_Task statement:_
Reproduce word for word, from the entries below, the line with "fixed-shape chain is", the line with "Literature.NumberTheory.Transcendental", and every line between them, and nothing more.

[Source records]
====================

import Summits.KontsevichZagierPeriods.KontsevichZagierPeriods.Theorems.SoloInformedParamTerm
import HarnessLib

/-!
# Parametrised combinations and the definability invariant of bounded `KZ_ℝ` chains

A `SoloInformedPCombo K` is a finite `ℤ`-combination of parametrised terms
(`SoloInformedPTerm`, file `SoloInformedParamTerm`) over one parameter space `ℝ^K`; at a
parameter `p` it denotes `P.combo p = ∑_t coef_t • [ (P.term t).rep p ] ∈ KZOver.FormalRep ℝ`.
Combinations pull back along maps of parameter types and add (disjoint union of terms).

The invariant `SoloInformedDefinableRel c` of an element `c` of the free abelian group of real
representations: `c = P.combo p₀` for a combination whose set `V ∋ p₀` of good parameters is
`ℚ`-SEMIALGEBRAIC, where good means: admissible, `P.combo p` is a bounded relation, and whenever all
fibres of `ℚ`-families at `p` are `ℚ`-semialgebraic (`SoloInformedRatFibres p`, e.g. `p` algebraic)
the combination lifts to a bounded relation over `ℚ` (`SoloInformedRatLift`). The invariant is
closed under the group law (`_zero`, `_neg`, `_add`: parameters `K₁ ⊕ K₂`), hence — by
`AddSubgroup.closure_induction` — holds on all of `soloInformedRelationsBdd ℝ` as soon as it holds on the four bounded generators
(`soloInformed_definableRel_of_mem_relationsBdd`). This is the shallow form of "validity of a
fixed-shape chain is a first-order condition on its real parameters" (THEOREM R / T, residency paper
`real-parameters.md`).

References: [cite: KontsevichZagier2001, §1.2]; [cite: BochnakCosteRoy1998, §2.2, Prop. 5.2.3].
-/

noncomputable section

open Set MeasureTheory Literature.ModelTheory.ExponentialFields
  Literature.NumberTheory.Transcendental

namespace Summit.KontsevichZagierPeriods.KontsevichZagierPeriods.Theorems

/-- **A parametrised combination** over the parameter space `ℝ^K`: finitely many terms with
dimensions and integer coefficients. [cite: KontsevichZagier2001, §1.2] -/
structure SoloInformedPCombo (K : Type) : Type 1 where
  /-- index type of the terms -/
  ι : Type
  /-- finitely many terms -/
  hι : Fintype ι
  /-- dimensions -/
  dim : ι → ℕ
  /-- the terms -/
  term : (t : ι) → SoloInformedPTerm K (dim t)
  /-- integer coefficients -/
  coef : ι → ℤ

attribute [instance] SoloInformedPCombo.hι

namespace SoloInformedPCombo

variable {K K' : Type} (P Q : SoloInformedPCombo K) (p : K → ℝ) (θ : K → K') (p' : K' → ℝ)

/-- The element of `KZOver.FormalRep ℝ` denoted at parameter `p`.
[cite: KontsevichZagier2001, §1.2] -/
def combo : KZOver.FormalRep ℝ := ∑ t, P.coef t • KZOver.of ((P.term t).rep p)

/-- All terms are admissible at `p`. [cite: KontsevichZagier2001, §1.1] -/
def SoloInformedAdm (P : SoloInformedPCombo K) (p : K → ℝ) : Prop :=
  ∀ t, (P.term t).SoloInformedAdm p

/-- **Rational lift** at `p`: every denoted representation is the base change of a
`ℚ`-representation and the lifted combination is a bounded relation over `ℚ`.
[cite: KontsevichZagier2001, §1.2] -/
def SoloInformedRatLift (P : SoloInformedPCombo K) (p : K → ℝ) : Prop :=
  ∃ q : (t : P.ι) → KZOver.IntegralRep ℚ (P.dim t),
    (∀ t, (q t).baseChange ℝ = (P.term t).rep p) ∧
    ∑ t, P.coef t • KZOver.of (q t) ∈ soloInformedRelationsBdd ℚ

/-- Pull-back of a combination along a map of parameter types. [cite: BochnakCosteRoy1998, §2.2] -/
def pullback : SoloInformedPCombo K' where
  ι := P.ι
  hι := P.hι
  dim := P.dim
  term t := (P.term t).pullback θ
  coef := P.coef

/-- The denoted element is invariant under pull-back. [cite: KontsevichZagier2001, §1.2] -/
theorem combo_pullback : (P.pullback θ).combo p' = P.combo (p' ∘ θ) := by
  show ∑ t : P.ι, P.coef t • KZOver.of (((P.term t).pullback θ).rep p') = _
  simp only [SoloInformedPTerm.rep_pullback, combo]

/-- Admissibility is invariant under pull-back. [cite: KontsevichZagier2001, §1.1] -/
theorem adm_pullback_iff : (P.pullback θ).SoloInformedAdm p' ↔ P.SoloInformedAdm (p' ∘ θ) :=
  forall_congr' fun t => SoloInformedPTerm.adm_pullback_iff (P.term t) θ p'

/-- Rational lifts pull back. [cite: KontsevichZagier2001, §1.2] -/
theorem ratLift_pullback (h : P.SoloInformedRatLift (p' ∘ θ)) :
    (P.pullback θ).SoloInformedRatLift p' := by
  obtain ⟨q, hq, hrel⟩ := h
  exact ⟨q, fun t => (hq t).trans (SoloInformedPTerm.rep_pullback (P.term t) θ p').symm, hrel⟩

/-- Sum of two combinations over the same parameter space (disjoint union of the terms).
[cite: KontsevichZagier2001, §1.2] -/
def add : SoloInformedPCombo K where
  ι := P.ι ⊕ Q.ι
  hι := inferInstance
  dim := Sum.elim P.dim Q.dim
  term t := match t with
    | Sum.inl a => P.term a
    | Sum.inr b => Q.term b
  coef := Sum.elim P.coef Q.coef

/-- The sum denotes the sum. [cite: KontsevichZagier2001, §1.2] -/
theorem combo_add : (P.add Q).combo p = P.combo p + Q.combo p := by
  show ∑ t : P.ι ⊕ Q.ι, (P.add Q).coef t • KZOver.of (((P.add Q).term t).rep p) = _
  rw [Fintype.sum_sum_type]
  rfl

/-- Admissibility of a sum. [cite: KontsevichZagier2001, §1.1] -/
theorem adm_add (hP : P.SoloInformedAdm p) (hQ : Q.SoloInformedAdm p) :
    (P.add Q).SoloInformedAdm p := by
  rintro (a | b)
  · exact hP a
  · exact hQ b

/-- Rational lifts add. [cite: KontsevichZagier2001, §1.2] -/
theorem ratLift_add (hP : P.SoloInformedRatLift p) (hQ : Q.SoloInformedRatLift p) :
    (P.add Q).SoloInformedRatLift p := by
  obtain ⟨q₁, hq₁, h₁⟩ := hP
  obtain ⟨q₂, hq₂, h₂⟩ := hQ
  refine ⟨fun t => match t with
    | Sum.inl a => q₁ a
    | Sum.inr b => q₂ b, ?_, ?_⟩
  · rintro (a | b)
    · exact hq₁ a
    · exact hq₂ b
  · show (∑ t : P.ι ⊕ Q.ι, _) ∈ _
    rw [Fintype.sum_sum_type]
    exact add_mem h₁ h₂

/-- Negative of a combination. [cite: KontsevichZagier2001, §1.2] -/
def neg : SoloInformedPCombo K where
  ι := P.ι
  hι := P.hι
  dim := P.dim
  term := P.term
  coef t := -P.coef t

/-- The negative denotes the negative. [cite: KontsevichZagier2001, §1.2] -/
theorem combo_neg : P.neg.combo p = -P.combo p := by
  show ∑ t : P.ι, -P.coef t • KZOver.of ((P.term t).rep p) = _
  simp only [neg_zsmul, Finset.sum_neg_distrib, combo]

/-- Admissibility of the negative. [cite: KontsevichZagier2001, §1.1] -/
theorem adm_neg_iff : P.neg.SoloInformedAdm p ↔ P.SoloInformedAdm p := Iff.rfl

/-- Rational lifts of the negative. [cite: KontsevichZagier2001, §1.2] -/
theorem ratLift_neg (h : P.SoloInformedRatLift p) : P.neg.SoloInformedRatLift p := by
  obtain ⟨q, hq, hrel⟩ := h
  refine ⟨q, hq, ?_⟩
  show ∑ t : P.ι, -P.coef t • KZOver.of (q t) ∈ _
  simp only [neg_zsmul, Finset.sum_neg_distrib]
  exact neg_mem hrel

/-- The empty combination. [cite: KontsevichZagier2001, §1.2] -/
def zero (K : Type) : SoloInformedPCombo K where
  ι := Fin 0
  hι := inferInstance
  dim _ := 0
  term t := Fin.elim0 t
  coef _ := 0

/-- The empty combination denotes `0`. [cite: KontsevichZagier2001, §1.2] -/
theorem combo_zero (p : K → ℝ) : (zero K).combo p = 0 := by
  simp [combo, zero]

/-- The empty combination is admissible. [cite: KontsevichZagier2001, §1.1] -/
theorem adm_zero (p : K → ℝ) : (zero K).SoloInformedAdm p := fun t => Fin.elim0 t

/-- The empty combination lifts. [cite: KontsevichZagier2001, §1.2] -/
theorem ratLift_zero (p : K → ℝ) : (zero K).SoloInformedRatLift p :=
  ⟨fun t => Fin.elim0 t, fun t => Fin.elim0 t,
    by simp [zero, (soloInformedRelationsBdd ℚ).zero_mem]⟩

end SoloInformedPCombo

/-! ### Parameters with rational fibres -/

/-- All fibres at `p` of `ℚ`-semialgebraic families are `ℚ`-semialgebraic (holds at algebraic
points: `soloInformed_isSemialgebraic_rat_fibre_of_isAlgebraic`).
[cite: BochnakCosteRoy1998, Prop. 5.2.3] -/
def SoloInformedRatFibres {K : Type} (p : K → ℝ) : Prop :=
  ∀ (n : ℕ) (S : Set (K ⊕ Fin n → ℝ)), IsSemialgebraic ℚ S →
    IsSemialgebraic ℚ {x : Fin n → ℝ | Sum.elim p x ∈ S}

/-- Rational fibres pass to parameters composed with a map of parameter types.
[cite: BochnakCosteRoy1998, §2.2] -/
theorem soloInformedRatFibres_comp {K K' : Type} {p' : K' → ℝ} (h : SoloInformedRatFibres p')
    (θ : K → K') : SoloInformedRatFibres (p' ∘ θ) := by
  intro n S hS
  have h' := h n {w | w ∘ Sum.map θ id ∈ S} (hS.preimage_comp _)
  convert h' using 1
  ext x
  simp only [mem_setOf_eq, SoloInformedPTerm.sumElim_comp_sumMap]

/-- At a parameter with rational fibres, the fibres of a term are `ℚ`-semialgebraic.
[cite: BochnakCosteRoy1998, §2.2] -/
theorem soloInformedRatFibres.fibre {K : Type} {p : K → ℝ} (h : SoloInformedRatFibres p) {d : ℕ}
    (T : SoloInformedPTerm K d) : IsSemialgebraic ℚ (T.fibre p) ∧ IsSemialgebraic ℚ (T.gfibre p) :=
  ⟨h _ _ T.hS, h _ _ T.hG⟩

/-! ### The definability invariant -/

/-- **The definability invariant** of an element of `KZOver.FormalRep ℝ`: it is the value at a good
parameter of a parametrised combination whose good parameters form a `ℚ`-semialgebraic set (good =
admissible, denotes a bounded real relation, and lifts to a bounded rational relation at parameters
with rational fibres). [cite: KontsevichZagier2001, §1.2] -/
def SoloInformedDefinableRel (c : KZOver.FormalRep ℝ) : Prop :=
  ∃ (K : Type) (_ : Fintype K) (P : SoloInformedPCombo K) (p₀ : K → ℝ) (V : Set (K → ℝ)),
    IsSemialgebraic ℚ V ∧ p₀ ∈ V ∧ P.combo p₀ = c ∧
    (∀ p ∈ V, P.SoloInformedAdm p ∧ P.combo p ∈ soloInformedRelationsBdd ℝ) ∧
    (∀ p ∈ V, SoloInformedRatFibres p → P.SoloInformedRatLift p)

/-- `0` is definable. [cite: KontsevichZagier2001, §1.2] -/
theorem soloInformed_definableRel_zero : SoloInformedDefinableRel 0 :=
  ⟨Fin 0, inferInstance, SoloInformedPCombo.zero (Fin 0), Fin.elim0, univ, isSemialgebraic_univ,
    mem_univ _, SoloInformedPCombo.combo_zero _,
    fun p _ => ⟨SoloInformedPCombo.adm_zero p, by
      rw [SoloInformedPCombo.combo_zero]; exact (soloInformedRelationsBdd ℝ).zero_mem⟩,
    fun p _ _ => SoloInformedPCombo.ratLift_zero p⟩

/-- Definable elements are closed under negation. [cite: KontsevichZagier2001, §1.2] -/
theorem soloInformed_definableRel_neg {c : KZOver.FormalRep ℝ} (h : SoloInformedDefinableRel c) :
    SoloInformedDefinableRel (-c) := by
  obtain ⟨K, hK, P, p₀, V, hV, hp₀, hc, hgood, hrat⟩ := h
  refine ⟨K, hK, P.neg, p₀, V, hV, hp₀, by rw [SoloInformedPCombo.combo_neg, hc], fun p hp =>
    ⟨(P.adm_neg_iff p).2 (hgood p hp).1, ?_⟩, fun p hp hr => P.ratLift_neg p (hrat p hp hr)⟩
  rw [SoloInformedPCombo.combo_neg]
  exact neg_mem (hgood p hp).2

/-- **Definable elements are closed under addition** (parameter spaces multiply: `K₁ ⊕ K₂`).
[cite: KontsevichZagier2001, §1.2] -/
theorem soloInformed_definableRel_add {c₁ c₂ : KZOver.FormalRep ℝ}
    (h₁ : SoloInformedDefinableRel c₁) (h₂ : SoloInformedDefinableRel c₂) : SoloInformedDefinableRel (c₁ + c₂) := by
  obtain ⟨K₁, hK₁, P₁, p₁, V₁, hV₁, hp₁, hc₁, hgood₁, hrat₁⟩ := h₁
  obtain ⟨K₂, hK₂, P₂, p₂, V₂, hV₂, hp₂, hc₂, hgood₂, hrat₂⟩ := h₂
  refine ⟨K₁ ⊕ K₂, inferInstance, (P₁.pullback Sum.inl).add (P₂.pullback Sum.inr), Sum.elim p₁ p₂,
    {p | p ∘ Sum.inl ∈ V₁} ∩ {p | p ∘ Sum.inr ∈ V₂},
    (hV₁.preimage_comp Sum.inl).inter (hV₂.preimage_comp Sum.inr),
    ⟨by simpa using hp₁, by simpa using hp₂⟩, ?_, fun p hp => ⟨?_, ?_⟩, fun p hp hr => ?_⟩
  · rw [SoloInformedPCombo.combo_add, SoloInformedPCombo.combo_pullback,
      SoloInformedPCombo.combo_pullback, Sum.elim_comp_inl, Sum.elim_comp_inr, hc₁, hc₂]
  · exact SoloInformedPCombo.adm_add _ _ p
      ((P₁.adm_pullback_iff Sum.inl p).2 (hgood₁ _ hp.1).1)
      ((P₂.adm_pullback_iff Sum.inr p).2 (hgood₂ _ hp.2).1)
  · rw [SoloInformedPCombo.combo_add, SoloInformedPCombo.combo_pullback,
      SoloInformedPCombo.combo_pullback]
    exact add_mem (hgood₁ _ hp.1).2 (hgood₂ _ hp.2).2
  · exact SoloInformedPCombo.ratLift_add _ _ p
      (P₁.ratLift_pullback Sum.inl p (hrat₁ _ hp.1 (soloInformedRatFibres_comp hr Sum.inl)))
      (P₂.ratLift_pullback Sum.inr p (hrat₂ _ hp.2 (soloInformedRatFibres_comp hr Sum.inr)))

/-- **Closure induction.** If the four bounded generators of `KZ_ℝ` are definable, every bounded
real relation is definable. [cite: KontsevichZagier2001, §1.2] -/
theorem soloInformed_definableRel_of_mem_relationsBdd
    (hgen : ∀ c ∈ soloInformedBddGenerators ℝ, SoloInformedDefinableRel c)
    {c : KZOver.FormalRep ℝ} (hc : c ∈ soloInformedRelationsBdd ℝ) :
    SoloInformedDefinableRel c := by
  induction hc using AddSubgroup.closure_induction with
  | mem x hx => exact hgen x hx
  | zero => exact soloInformed_definableRel_zero
  | add x y _ _ hx hy => exact soloInformed_definableRel_add hx hy
  | neg x _ hx => exact soloInformed_definableRel_neg hx

end Summit.KontsevichZagierPeriods.KontsevichZagierPeriods.Theorems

====================

_Final answer:_
fixed-shape chain is a first-order condition on its real parameters" (THEOREM R / T, residency paper
`real-parameters.md`).

References: [cite: KontsevichZagier2001, §1.2]; [cite: BochnakCosteRoy1998, §2.2, Prop. 5.2.3].
-/

noncomputable section

open Set MeasureTheory Literature.ModelTheory.ExponentialFields
  Literature.NumberTheory.Transcendental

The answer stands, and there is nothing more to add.